Although cloning a human being is extremely difficult (in fact, no one has yet
fully cloned a primate, let alone a human) and the ethical questions are
profoundly disturbing, it is inevitable that at some point it will happen. And
when it does, the question arises: do our clones have a soul? Are
we
responsible for our clone's actions? In a quantum universe,
we would have an infinite number of quantum clones. Since some of our quantum
clones might perform acts of evil, are we then responsible for them? Does our
soul suffer for the transgressions of our quantum clones?

There is a
resolution to this quantum existential crisis. If we glance across the
multiverse of infinite worlds, we may be overwhelmed by the dizzying
randomness of fate, but within each world the commonsense rules of causality
still hold in the main. In the multiverse theory proposed by physicists, each
distinct universe obeys Newtonian-like laws on the macroscopic scale, so we can
live our lives comfortably, knowing that our actions have largely predictable
consequences. Within each universe, the laws of causality, on average, rigidly
apply. In each universe, if we commit a crime, then most likely we will go to
jail. We can conduct our affairs blissfully unaware of all the parallel
realities that coexist with us.

It reminds me of
the apocryphal story that physicists sometimes tell each other. One day, a
physicist from Russia was brought to Las Vegas. He was dazzled by all the
capitalist opulence and debauchery that sin city had to offer. He went
immediately to the gaming tables and placed all his money on the first bet.
When he was told that this was a silly gambling strategy, that his strategy
flew in the face of the laws of mathematics and probability, he replied,
"Yes, all that is true, but in one quantum universe, I shall be rich!"
The Russian physicist may have been correct and in some parallel world may be
enjoying wealth beyond his imagination. But in this particular universe he lost
and left dead broke. And he must suffer the consequences.

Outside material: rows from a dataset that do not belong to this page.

import Mathlib
import HarnessLib
import Literature.NumberTheory.LFunctions.ZetaScrew

/-!
# Route `IntegerScrew` — definitions: the NESTED screw Gram matrices `S_M` and their LDLᵀ pivots

Route `RiemannHypothesis/IntegerScrew` (target item stmt-RiemannHypothesis-15756, `IntegerScrewPSD`).
The route file states everything as real quadratic forms `∑_{2≤m,m'≤M} G(log m, log m') x_m x_m'`
of Suzuki's kernel `G(t,u) = Ψ(t) + Ψ(u) − Ψ(t − u)`
(`Literature.NumberTheory.LFunctions.zetaScrewKernel`, Suzuki2023 (1.4) for `g = −Ψ`). This file
names the MATRICES behind those forms and the objects of the numerical programme built on them
(certified `λ_min(S_M)`, pivot ladders), so that statements about them can be typed:

* `IntegerScrew.screwMatrix n` — the `n × n` real symmetric matrix
  `[G(log(i+2), log(j+2))]_{0 ≤ i,j < n}`, i.e. the Gram matrix `S_M` of the kernel on the nodes
  `log 2 < log 3 < ⋯ < log M` with `M = n + 1` (row `i ↔ m = i + 2`; the node `log 1 = 0` is omitted
  because `G(0,·) ≡ 0`, `zetaScrewKernel_zero_left`). `S_M = screwMatrix (M − 1)`;
  `screwMatrix 0` is the empty matrix, `screwMatrix 1 = [2Ψ(log 2)]`.
* `IntegerScrew.screwDet n = det (screwMatrix n)` (so `det S_M = screwDet (M − 1)`, `screwDet 0 = 1`).
* `IntegerScrew.screwPivot M = det S_M / det S_{M−1} = screwDet (M − 1) / screwDet (M − 2)` — the
  `M`-th PIVOT `d_M` of the LDLᵀ (Cholesky) factorisation of the nested family in the natural order,
  equivalently the Schur complement of `S_{M−1}` in `S_M`, equivalently (when `S_{M−1} ≻ 0`) the
  squared distance of the point `x_{log M}` of Kreĭn's screw line from the span of
  `x_{log 2}, …, x_{log(M−1)}`. `screwPivot 2 = 2Ψ(log 2)`; for `M < 2` the value is the junk `1`.
* `IntegerScrew.screwBorder n`, `IntegerScrew.screwCorner n` — the last column
  `[G(log(i+2), log(n+2))]_i` and the corner `[G(log(n+2), log(n+2))] = [2Ψ(log(n+2))]` of
  `S_{n+2}`, i.e. the blocks of the bordering `S_{n+2} = [[S_{n+1}, b], [bᵀ, c]]`
  (`IntegerScrewPivotCriterion.screwMatrix_succ_submatrix`).

Nothing here is progress on `ζ`: these are names. The theorems about them
(`RH ↔ ∀ n, (screwMatrix n).PosSemidef ↔ ∀ n, (screwMatrix n).PosDef ↔ ∀ M ≥ 2, 0 < screwPivot M`)
are in `Theorems/IntegerScrewPivotCriterion.lean`. Reference for the kernel and its RH-criterion on
ALL real configurations: M. Suzuki, J. Lond. Math. Soc. (2) 108 (2023) 1448–1487 = arXiv:2206.03682,
(1.1), (1.4), (1.5), Thm 1.2 [Suzuki2023]; the restriction to the nodes `log m` is the route's, not
Suzuki's.
-/

noncomputable section

-- D-0017: `Summit.<S>.<S>.…` is the designed namespace of a single-problem summit.
set_option linter.dupNamespace false

namespace Summit.RiemannHypothesis.RiemannHypothesis.Theorems.IntegerScrew

open Literature.NumberTheory.LFunctions

/-- The `n × n` SCREW GRAM MATRIX on the nodes `log 2, …, log(n+1)`:
`screwMatrix n i j = G(log(i+2), log(j+2)) = Ψ(log(i+2)) + Ψ(log(j+2)) − Ψ(log((i+2)/(j+2)))`
(`G = zetaScrewKernel`, Suzuki2023 (1.4) with `g = −Ψ`). In the route's notation
`S_M = [G(log m, log m')]_{2 ≤ m,m' ≤ M} = screwMatrix (M − 1)` (row `i ↔ m = i + 2`).
[cite: Suzuki2023, (1.4)–(1.5)] -/
def screwMatrix (n : ℕ) : Matrix (Fin n) (Fin n) ℝ :=
  Matrix.of fun i j =>
    zetaScrewKernel (Real.log (((i : ℕ) + 2 : ℕ) : ℝ)) (Real.log (((j : ℕ) + 2 : ℕ) : ℝ))

/-- `screwDet n = det (screwMatrix n)`, the leading principal minor `det S_{n+1}` of the nested
family (`screwDet 0 = 1`, the empty determinant). [folklore] -/
def screwDet (n : ℕ) : ℝ :=
  (screwMatrix n).det

/-- The `M`-th LDLᵀ PIVOT of the nested screw matrices,
`screwPivot M = d_M := det S_M / det S_{M−1} = screwDet (M − 1) / screwDet (M − 2)`:
`screwPivot 2 = det S_2 = 2Ψ(log 2)`, and for `M ≥ 3` the Schur complement of `S_{M−1}` in `S_M`
whenever `det S_{M−1} ≠ 0` (natural-number subtraction makes `screwPivot 0 = screwPivot 1 = 1`,
junk values never used). [folklore] -/
def screwPivot (M : ℕ) : ℝ :=
  screwDet (M - 1) / screwDet (M - 2)

/-- The BORDER COLUMN of `S_{n+2}`: `screwBorder n i 0 = G(log(i+2), log(n+2))`, `i < n`
(a `Fin n × Fin 1` matrix). [folklore] -/
def screwBorder (n : ℕ) : Matrix (Fin n) (Fin 1) ℝ :=
  Matrix.of fun i _ =>
    zetaScrewKernel (Real.log (((i : ℕ) + 2 : ℕ) : ℝ)) (Real.log ((n + 2 : ℕ) : ℝ))

/-- The CORNER of `S_{n+2}`: the `1 × 1` matrix `[G(log(n+2), log(n+2))] = [2Ψ(log(n+2))]`.
[folklore] -/
def screwCorner (n : ℕ) : Matrix (Fin 1) (Fin 1) ℝ :=
  Matrix.of fun _ _ =>
    zetaScrewKernel (Real.log ((n + 2 : ℕ) : ℝ)) (Real.log ((n + 2 : ℕ) : ℝ))

end Summit.RiemannHypothesis.RiemannHypothesis.Theorems.IntegerScrew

WHAT PHYSICISTS THINK ABOUT THE MEANING OF
THE UNIVERSE

The debate on
the meaning of life was stirred even more by Steven Weinberg's provocative
statements in his book
The First Three
Minutes.
He writes, "The more the universe seems comprehensible,
the more it also seems pointless . . . The effort to understand the universe is
one of the very few things that lifts human life a little above the level of
farce, and gives it some of the grace of tragedy." Weinberg has confessed
that of all the sentences he has written, this one elicited the most heated
response. He later created another controversy with his comment, "With or
without religion, good people can behave well and bad people can do evil; but
for good people to do evil—that takes religion."